Now our tag molecule has undergone hydrolysis to create our glycerol molecule. The glycerol molecule then enters stage 1 or reaction 1 of glycerol metabolism. We're going to say here that reaction 1 is a phosphorylation reaction. Here, the enzyme Glycerol Kinase catalyzes the phosphorylation of Glycerol. So here we have Glycerol Kinase as our enzyme being used. Here's our glycerol molecule. We have to use ATP as a source of not only energy but inorganic phosphate. So, ATP will relinquish or give up one of its phosphate groups changing it into ADP and then we're going to say here that that inorganic phosphate group goes to carbon number 3 of the glycerol molecule transforming it into Glycerol 3 Phosphate.
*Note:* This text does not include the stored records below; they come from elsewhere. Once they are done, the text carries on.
/-- `V = j₂ (interior)`: the complement of the first piece is the second piece's interior.
[folklore] -/
theorem V_eq : d.V = d.j₂ '' κ.interior := by
  ext p
  constructor
  · intro hp
    obtain ⟨b, rfl⟩ := d.mem_range_j₂_of_not_mem_range_j₁ hp
    exact ⟨b, fun hb => hp (d.j₂_mem_range_j₁_iff.2 hb), rfl⟩
  · rintro ⟨b, hb, rfl⟩ hmem
    exact hb (d.j₂_mem_range_j₁_iff.1 hmem)

/-- `U t = P ∖ j₂ (core t)`: the first piece together with the second piece's open collar below
level `t`. [folklore] -/
def U (t : I) : Set P := (d.j₂ '' κ.core t)ᶜ

/-- `U t` is open (the core is closed and `j₂` is a closed map). [folklore] -/
theorem isOpen_U (t : I) : IsOpen (d.U t) :=
  (d.isClosedEmbedding_j₂.isClosedMap _ (κ.isClosed_core t)).isOpen_compl

/-- A point of the second piece lies in `U t` iff it lies below level `t`. [folklore] -/
theorem j₂_mem_U_iff {b : W₂} {t : I} : d.j₂ b ∈ d.U t ↔ b ∈ κ.below t := by
  rw [U, mem_compl_iff, d.isClosedEmbedding_j₂.injective.mem_set_image, κ.mem_core_iff, not_not]

/-- For `t > 0` the first piece lies in `U t`. [folklore] -/
theorem range_j₁_subset_U {t : I} (ht : 0 < t) : range d.j₁ ⊆ d.U t := by
  rintro _ ⟨a, rfl⟩ ⟨b, hb, hba⟩
  obtain ⟨z, rfl, rfl⟩ := (d.j₁_eq_j₂_iff a b).1 hba.symm
  exact not_lt.2 (κ.collar_mem_core_iff.1 hb) ht

/-- For `t > 0`, `U t` and `V` cover `P`. [folklore] -/
theorem U_union_V {t : I} (ht : 0 < t) : d.U t ∪ d.V = univ :=
  eq_univ_of_forall fun p => by
    by_cases hp : p ∈ range d.j₁
    · exact Or.inl (d.range_j₁_subset_U ht hp)
    · exact Or.inr hp

/-- For `t > 0` the interiors of `U t` and `V` cover `P` (both are open). [folklore] -/
theorem interior_U_union_interior_V {t : I} (ht : 0 < t) :
    _root_.interior (d.U t) ∪ _root_.interior d.V = univ := by
  rw [(d.isOpen_U t).interior_eq, d.isOpen_V.interior_eq, d.U_union_V ht]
Here, we'd write it as PO32-. So this is our newly created Glycerol 3 Phosphate molecule. We're using a kinase, remember, that helps in the transferring of an inorganic phosphate group from one molecule to another. This represents phosphorylation reaction 1 of glycerol metabolism.
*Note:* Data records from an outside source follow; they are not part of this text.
/-- The intersection hypothesis of L6's `hullMap_eq_sInter`/`hullMap_unique` HOLDS in the model: for a
direct product region `P`, `⋂ {H ∈ Hul | P ⊆ H}` is a hull set (namely `φ(P)`).
[cite: Mochizuki2012, IUTchIII Rmk. 3.9.5 (ii) p. 127] -/
theorem sInter_hullSets_mem {P : Set (Π j, K j)} (hP : P ∈ directProductRegions K) :
    ⋂₀ {H | H ∈ hullSets K ∧ P ⊆ H} ∈ hullSets K := by
  obtain ⟨A, rfl, hA⟩ := hP
  have hbd : IsBounded (Set.pi univ A) :=
    isBounded_pi_of_isBounded K fun j => (hA.isCompact j).isBounded
  change ⋂₀ {H | IsHullSet K H ∧ Set.pi univ A ⊆ H} ∈ hullSets K
  rw [sInter_hullSets_eq_holomorphicHull K hbd]
  exact (isHullMap_holomorphicHull K).maps _ ⟨A, rfl, hA⟩

/-- Consequently (L6's `hullMap_unique`): ANY hull map on the direct product regions of `⊕_j K_j`
agrees with the constructed hull there — the printed "characterized uniquely by (P1), (P2), (P3)".
[cite: Mochizuki2012, IUTchIII Rmk. 3.9.5 (ii) p. 127] -/
theorem hullMap_eq_holomorphicHull {φ : Set (Π j, K j) → Set (Π j, K j)}
    (hφ : LogThetaLattice.IsHullMap (directProductRegions K) (hullSets K) φ) {P : Set (Π j, K j)}
    (hP : P ∈ directProductRegions K) : φ P = holomorphicHull K P :=
  LogThetaLattice.hullMap_unique hφ (isHullMap_holomorphicHull K)
    (hullSets_subset_directProductRegions K) (fun _ hQ => sInter_hullSets_mem K hQ) hP

end Literature.IUT.LogVolume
Now, reaction 2 of Glycerol Metabolism represents an oxidation reaction. Remember, when we've talked about oxidation reactions in the past, the class of enzyme we utilized was dehydrogenase. So here we're going to say the dehydrogenase enzyme oxidizes Glycerol 3 Phosphate to Dihydroxyacetone Phosphate, otherwise known as DHAP. Now, here we've utilized 1 NAD⁺, it's going to be reduced to 1 NADH. NADH represents an energetic molecule. If we take a look here, we have glycerol 3 phosphate as our substrate, our beginning material for reaction 2. NAD⁺ gets reduced, so that glycerol 3 phosphate can be oxidized. The enzyme we'd utilize is Glycerol 3 Phosphate dehydrogenase. Remember, the name of the enzyme is just the substrate name followed by the class of enzyme. Again, oxidation reactions we've utilized dehydrogenase as a class of enzymes in previous sections. Now, here dihydroxyacetone, we still have our inorganic phosphate here, and what we have occur is we have a secondary alcohol here in the middle. It gets oxidized to a ketone, giving us DHAP. Now, DHAP should be familiar because we've covered this molecule as well. Recall that DHAP can then directly enter reaction 5 of glycolysis or reaction 8 of gluconeogenesis. Okay? So this would represent the second reaction of glycerol metabolism.
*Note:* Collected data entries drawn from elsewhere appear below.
/-- A twist has norm at most one everywhere. [folklore] -/
theorem norm_twist_le {u : ℕ →*₀ ℂ} (hu : ∀ p : ℕ, p.Prime → ‖u p‖ = 1) (n : ℕ) : ‖u n‖ ≤ 1 := by
  rcases eq_or_ne n 0 with rfl | hn
  · rw [map_zero, norm_zero]; exact zero_le_one
  · exact (norm_twist hu hn).le

/-- **The vertical shift is a twist**: for real `t` there is a twist `u` with `u(n) = n^{-it}`
for all `n ≥ 1`; on primes `u(p) = e^{i(-t log p)}`. [folklore] -/
theorem exists_shift_twist (t : ℝ) : ∃ u : ℕ →*₀ ℂ,
    (∀ p : ℕ, p.Prime → u p = cexp (((-(t * Real.log p) : ℝ) : ℂ) * I)) ∧
    (∀ p : ℕ, p.Prime → ‖u p‖ = 1) ∧
    ∀ n : ℕ, n ≠ 0 → u n = (n : ℂ) ^ (-(t * I)) := by
  obtain ⟨u, hu⟩ := exists_twist fun p ↦ -(t * Real.log p)
  have hcpow : ∀ n : ℕ, n ≠ 0 → (n : ℂ) ^ (-(t * I)) = cexp (((-(t * Real.log n) : ℝ) : ℂ) * I) := by
    intro n hn
    rw [cpow_def_of_ne_zero (Nat.cast_ne_zero.2 hn)]
    congr 1
    push_cast
    ring
  refine ⟨u, hu, fun p hp ↦ by rw [hu p hp]; exact norm_exp_ofReal_mul_I _, fun n hn ↦ ?_⟩
  induction n using induction_on_primes with
  | zero => exact (hn rfl).elim
  | one => rw [map_one, Nat.cast_one, one_cpow]
  | prime_mul p a hp ih =>
    have ha : a ≠ 0 := right_ne_zero_of_mul hn
    rw [map_mul, ih ha, hu p hp, ← hcpow p hp.ne_zero, Nat.cast_mul, natCast_mul_natCast_cpow]

/-- **Shifting an `L`-series is twisting its coefficients**: `L(f, s + w) = L(f · n^{-w}, s)`.
[folklore] -/
theorem LSeries_add_eq (f : ℕ → ℂ) (s w : ℂ) :
    LSeries f (s + w) = LSeries (fun n ↦ f n * (n : ℂ) ^ (-w)) s := by
  refine tsum_congr fun n ↦ ?_
  rcases eq_or_ne n 0 with rfl | hn
  · simp [term_zero]
  rw [term_of_ne_zero hn, term_of_ne_zero hn, cpow_add _ _ (Nat.cast_ne_zero.2 hn), cpow_neg]
  field_simp

/-- `L(f, s + it) = L(f u, s)` for the shift twist `u(n) = n^{-it}`. [folklore] -/
theorem LSeries_add_eq_twist (f : ℕ → ℂ) (s : ℂ) (t : ℝ) {u : ℕ →*₀ ℂ}
    (hu : ∀ n : ℕ, n ≠ 0 → u n = (n : ℂ) ^ (-(t * I))) :
    LSeries f (s + t * I) = LSeries (fun n ↦ f n * u n) s := by
  rw [LSeries_add_eq]
  refine LSeries_congr (fun {n} hn ↦ ?_) s
  rw [hu n hn]

/-! ### Twisted Dirichlet `L`-series and their Euler products -/

/-- The twisted summand `n ↦ χ(n) u(n) n^{-s}` as a completely multiplicative function.
[folklore] -/
theorem exists_hom_eq {N : ℕ} (χ : DirichletCharacter ℂ N) (u : ℕ →*₀ ℂ) {s : ℂ} (hs : s ≠ 0) :
    ∃ f : ℕ →*₀ ℂ, ∀ n : ℕ, f n = χ n * u n * (n : ℂ) ^ (-s) := by
  refine ⟨dirichletSummandHom χ hs * u, fun n ↦ ?_⟩
  show (dirichletSummandHom χ hs) n * u n = _
  simp only [dirichletSummandHom, MonoidWithZeroHom.coe_mk, ZeroHom.coe_mk]
  ring

/-- Norm of the twisted summand: `‖χ(n) u(n) n^{-s}‖ ≤ n^{-Re s}`. [folklore] -/
theorem norm_summand_le {N : ℕ} (χ : DirichletCharacter ℂ N) {u : ℕ →*₀ ℂ}
    (hu : ∀ p : ℕ, p.Prime → ‖u p‖ = 1) (s : ℂ) (n : ℕ) :
    ‖χ n * u n * (n : ℂ) ^ (-s)‖ ≤ (n : ℝ) ^ (-s.re) := by
  rcases eq_or_ne n 0 with rfl | hn
  · simp only [Nat.cast_zero, map_zero, mul_zero, zero_mul, norm_zero]
    exact Real.rpow_nonneg le_rfl _
  rw [norm_mul, norm_mul, norm_natCast_cpow_of_pos (Nat.pos_of_ne_zero hn), neg_re]
  have h1 := χ.norm_le_one n
  have h2 := norm_twist_le hu n
  have h3 : 0 ≤ (n : ℝ) ^ (-s.re) := Real.rpow_nonneg (Nat.cast_nonneg _) _
  calc ‖χ n‖ * ‖u n‖ * (n : ℝ) ^ (-s.re) ≤ 1 * 1 * (n : ℝ) ^ (-s.re) := by
        gcongr
    _ = (n : ℝ) ^ (-s.re) := by ring

/-- The twisted summands are absolutely summable for `Re s > 1`. [folklore] -/
theorem summable_norm_summand {N : ℕ} (χ : DirichletCharacter ℂ N) {u : ℕ →*₀ ℂ}
    (hu : ∀ p : ℕ, p.Prime → ‖u p‖ = 1) {s : ℂ} (hs : 1 < s.re) :
    Summable fun n : ℕ ↦ ‖χ n * u n * (n : ℂ) ^ (-s)‖ :=
  (Real.summable_nat_rpow.2 (by linarith : -s.re < -1)).of_nonneg_of_le (fun _ ↦ norm_nonneg _)
    (norm_summand_le χ hu s)

/-- The twisted coefficients `χ u` have summable `L`-series for `Re s > 1`. [folklore] -/
theorem LSeriesSummable_twist {N : ℕ} (χ : DirichletCharacter ℂ N) {u : ℕ →*₀ ℂ}
    (hu : ∀ p : ℕ, p.Prime → ‖u p‖ = 1) {s : ℂ} (hs : 1 < s.re) :
    LSeriesSummable (fun n ↦ χ n * u n) s := by
  refine LSeriesSummable_of_le_const_mul_rpow hs ⟨1, fun n _ ↦ ?_⟩
  rw [sub_self, Real.rpow_zero, mul_one, norm_mul]
  exact mul_le_one₀ (χ.norm_le_one n) (norm_nonneg _) (norm_twist_le hu n)

/-- **Euler product of a twisted Dirichlet `L`-series**:
`exp (∑_p -log (1 - χ(p) u(p) p^{-s})) = L(χ u, s)` for `Re s > 1`. [folklore] -/
theorem exp_tsum_log_eq_LSeries_twist {N : ℕ} (χ : DirichletCharacter ℂ N) {u : ℕ →*₀ ℂ}
    (hu : ∀ p : ℕ, p.Prime → ‖u p‖ = 1) {s : ℂ} (hs : 1 < s.re) :
    cexp (∑' p : Nat.Primes, -log (1 - χ p * u p * (p : ℂ) ^ (-s))) =
      LSeries (fun n ↦ χ n * u n) s := by
  obtain ⟨f, hf⟩ := exists_hom_eq χ u (ne_zero_of_one_lt_re hs)
  have hsum : Summable fun n ↦ ‖f n‖ := by
    simpa only [hf] using summable_norm_summand χ hu hs
  have h := EulerProduct.exp_tsum_primes_log_eq_tsum hsum
  simp only [hf] at h
  rw [h]
  refine tsum_congr fun n ↦ ?_
  rcases eq_or_ne n 0 with rfl | hn
  · simp [term_zero]
  rw [term_of_ne_zero hn, cpow_neg, div_eq_mul_inv]


/-! ### Twisting commutes with Dirichlet convolution -/

/-- `(f u) ⋆ (g u) = (f ⋆ g) u` for a completely multiplicative `u`. [folklore] -/
theorem convolution_twist (f g : ℕ → ℂ) (u : ℕ →*₀ ℂ) :
    (fun n ↦ f n * u n) ⍟ (fun n ↦ g n * u n) = fun n ↦ (f ⍟ g) n * u n := by
  ext n
  rw [convolution_def, convolution_def]
  simp only
  rw [Finset.sum_mul]
  refine sum_congr rfl fun p hp ↦ ?_
  have h := (Nat.mem_divisorsAntidiagonal.1 hp).1
  rw [← h, map_mul]
  ring

/-- A finitely supported sequence, twisted, has an everywhere convergent `L`-series. [folklore] -/
theorem LSeriesSummable_of_finite {f : ℕ → ℂ} (hf : (Function.support f).Finite) (v : ℕ → ℂ)
    (s : ℂ) : LSeriesSummable (fun n ↦ f n * v n) s := by
  refine summable_of_hasFiniteSupport (hf.subset fun n hn ↦ ?_)
  rw [Function.mem_support] at hn ⊢
  intro h
  apply hn
  rcases eq_or_ne n 0 with rfl | hn0
  · exact term_zero _ _
  · rw [term_of_ne_zero hn0, h, zero_mul, zero_div]

/-- **The twisted combination is one `L`-series**: for twists `u` and `Re s > 1`,
`∑_j L(P_j u, s) · L(χ_j u, s) = L(a u, s)` with `a = ∑_j P_j ⋆ χ_j` the Dirichlet
coefficients of `F = ∑_j P_j L(·, χ_j)`. [cite: SaiasWeingartner2009, §4 (definition of G_j)] -/
theorem sum_LSeries_mul_eq {ι : Type*} [Fintype ι] {q : ι → ℕ} (χ : ∀ i, DirichletCharacter ℂ (q i))
    {P : ι → ℕ → ℂ} (hP : ∀ i, (Function.support (P i)).Finite) {u : ℕ →*₀ ℂ}
    (hu : ∀ p : ℕ, p.Prime → ‖u p‖ = 1) {s : ℂ} (hs : 1 < s.re) :
    ∑ i, LSeries (fun n ↦ P i n * u n) s * LSeries (fun n ↦ χ i n * u n) s =
      LSeries (fun n ↦ (∑ i, ((P i) ⍟ (fun m ↦ χ i m)) n) * u n) s := by
  classical
  have hterm : ∀ i, LSeries (fun n ↦ P i n * u n) s * LSeries (fun n ↦ χ i n * u n) s =
      LSeries (fun n ↦ ((P i) ⍟ (fun m ↦ χ i m)) n * u n) s := by
    intro i
    rw [← LSeries_convolution' (LSeriesSummable_of_finite (hP i) u s)
      (LSeriesSummable_twist (χ i) hu hs), convolution_twist]
  have hsum : ∀ i ∈ (univ : Finset ι),
      LSeriesSummable (fun n ↦ ((P i) ⍟ (fun m ↦ χ i m)) n * u n) s := by
    intro i _
    rw [← convolution_twist]
    exact (LSeriesSummable_of_finite (hP i) u s).convolution (LSeriesSummable_twist (χ i) hu hs)
  simp_rw [hterm]
  rw [← LSeries_sum hsum]
  congr 1
  ext n
  simp [Finset.sum_apply, Finset.sum_mul]

/-! ### Distinct primitive characters stay distinct modulo a common multiple -/

/-- If two PRIMITIVE Dirichlet characters induce the same character modulo a common multiple
of their levels, they are equal (as pairs level/character): the conductor is invariant under
`changeLevel`. [folklore] -/
theorem sigma_eq_of_changeLevel_eq {Q : ℕ} [NeZero Q] {n m : ℕ} (ψ : DirichletCharacter ℂ n)
    (φ : DirichletCharacter ℂ m) (hn : n ∣ Q) (hm : m ∣ Q) (hψ : ψ.IsPrimitive)
    (hφ : φ.IsPrimitive) (h : changeLevel hn ψ = changeLevel hm φ) :
    (⟨n, ψ⟩ : Σ k, DirichletCharacter ℂ k) = ⟨m, φ⟩ := by
  have h1 : (changeLevel hn ψ).conductor = n := (conductor_changeLevel ψ hn).trans hψ
  have h2 : (changeLevel hm φ).conductor = m := (conductor_changeLevel φ hm).trans hφ
  have hnm : n = m := by rw [← h1, ← h2, h]
  subst hnm
  rw [changeLevel_injective hn h]

/-! ### Row orthogonality -/

/-- A sum over the units of `ZMod Q` of a function vanishing off the units is the sum over
`ZMod Q`. [folklore] -/
theorem sum_units_eq_sum {Q : ℕ} [NeZero Q] (f : ZMod Q → ℂ) (hf : ∀ a, ¬IsUnit a → f a = 0) :
    ∑ x : (ZMod Q)ˣ, f x = ∑ a : ZMod Q, f a := by
  classical
  have h : ∑ x : (ZMod Q)ˣ, f x =
      ∑ a ∈ univ.map ⟨((↑) : (ZMod Q)ˣ → ZMod Q), Units.val_injective⟩, f a := by
    rw [Finset.sum_map]
    rfl
  rw [h]
  refine Finset.sum_subset (subset_univ _) fun a _ ha ↦ hf a fun hu ↦ ha ?_
  rw [Finset.mem_map]
  exact ⟨hu.unit, mem_univ _, hu.unit_spec⟩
We take a look here at this example question, it says, which of the following statements is true in regard to Glycerol Metabolism? Here, the first step involves the use of a kinase that phosphorylates a secondary alcohol group. Remember, we're changing glycerol to Glycerol 3-phosphate, that alcohol represents not a secondary alcohol, but a primary alcohol. So this would not be true. NAD⁺ represents a high energy molecule produced during step 2. No, it's not NAD⁺ that represents the high energy molecule produced, instead, it's NADH. An isomerase enzyme could be used for the conversion of Glycerol 3-phosphate to DHAP. Now, remember, an isomerase would just create another isomer for glycerol from Glycerol 3-phosphate. That would mean that we have the same number of elements in both compounds. But we're not using an isomerase, we're doing an oxidation, so we're using a dehydrogenase. We're actually losing elements. DHAP and Glycerol 3-phosphate don't have the same molecular formula, therefore, they're not isomers of each other. So an isomerase wouldn't have been used. So this leaves d as our answer. Here, the ATP molecule serves as a phosphate source to phosphorylate a primary alcohol group. That's correct. Remember, we're going from glycerol to Glycerol 3-phosphate, we are adding an inorganic phosphate to a primary carbon. It was a primary alcohol when we've phosphorylated it. So here, the only answer that's correct would have to be option d.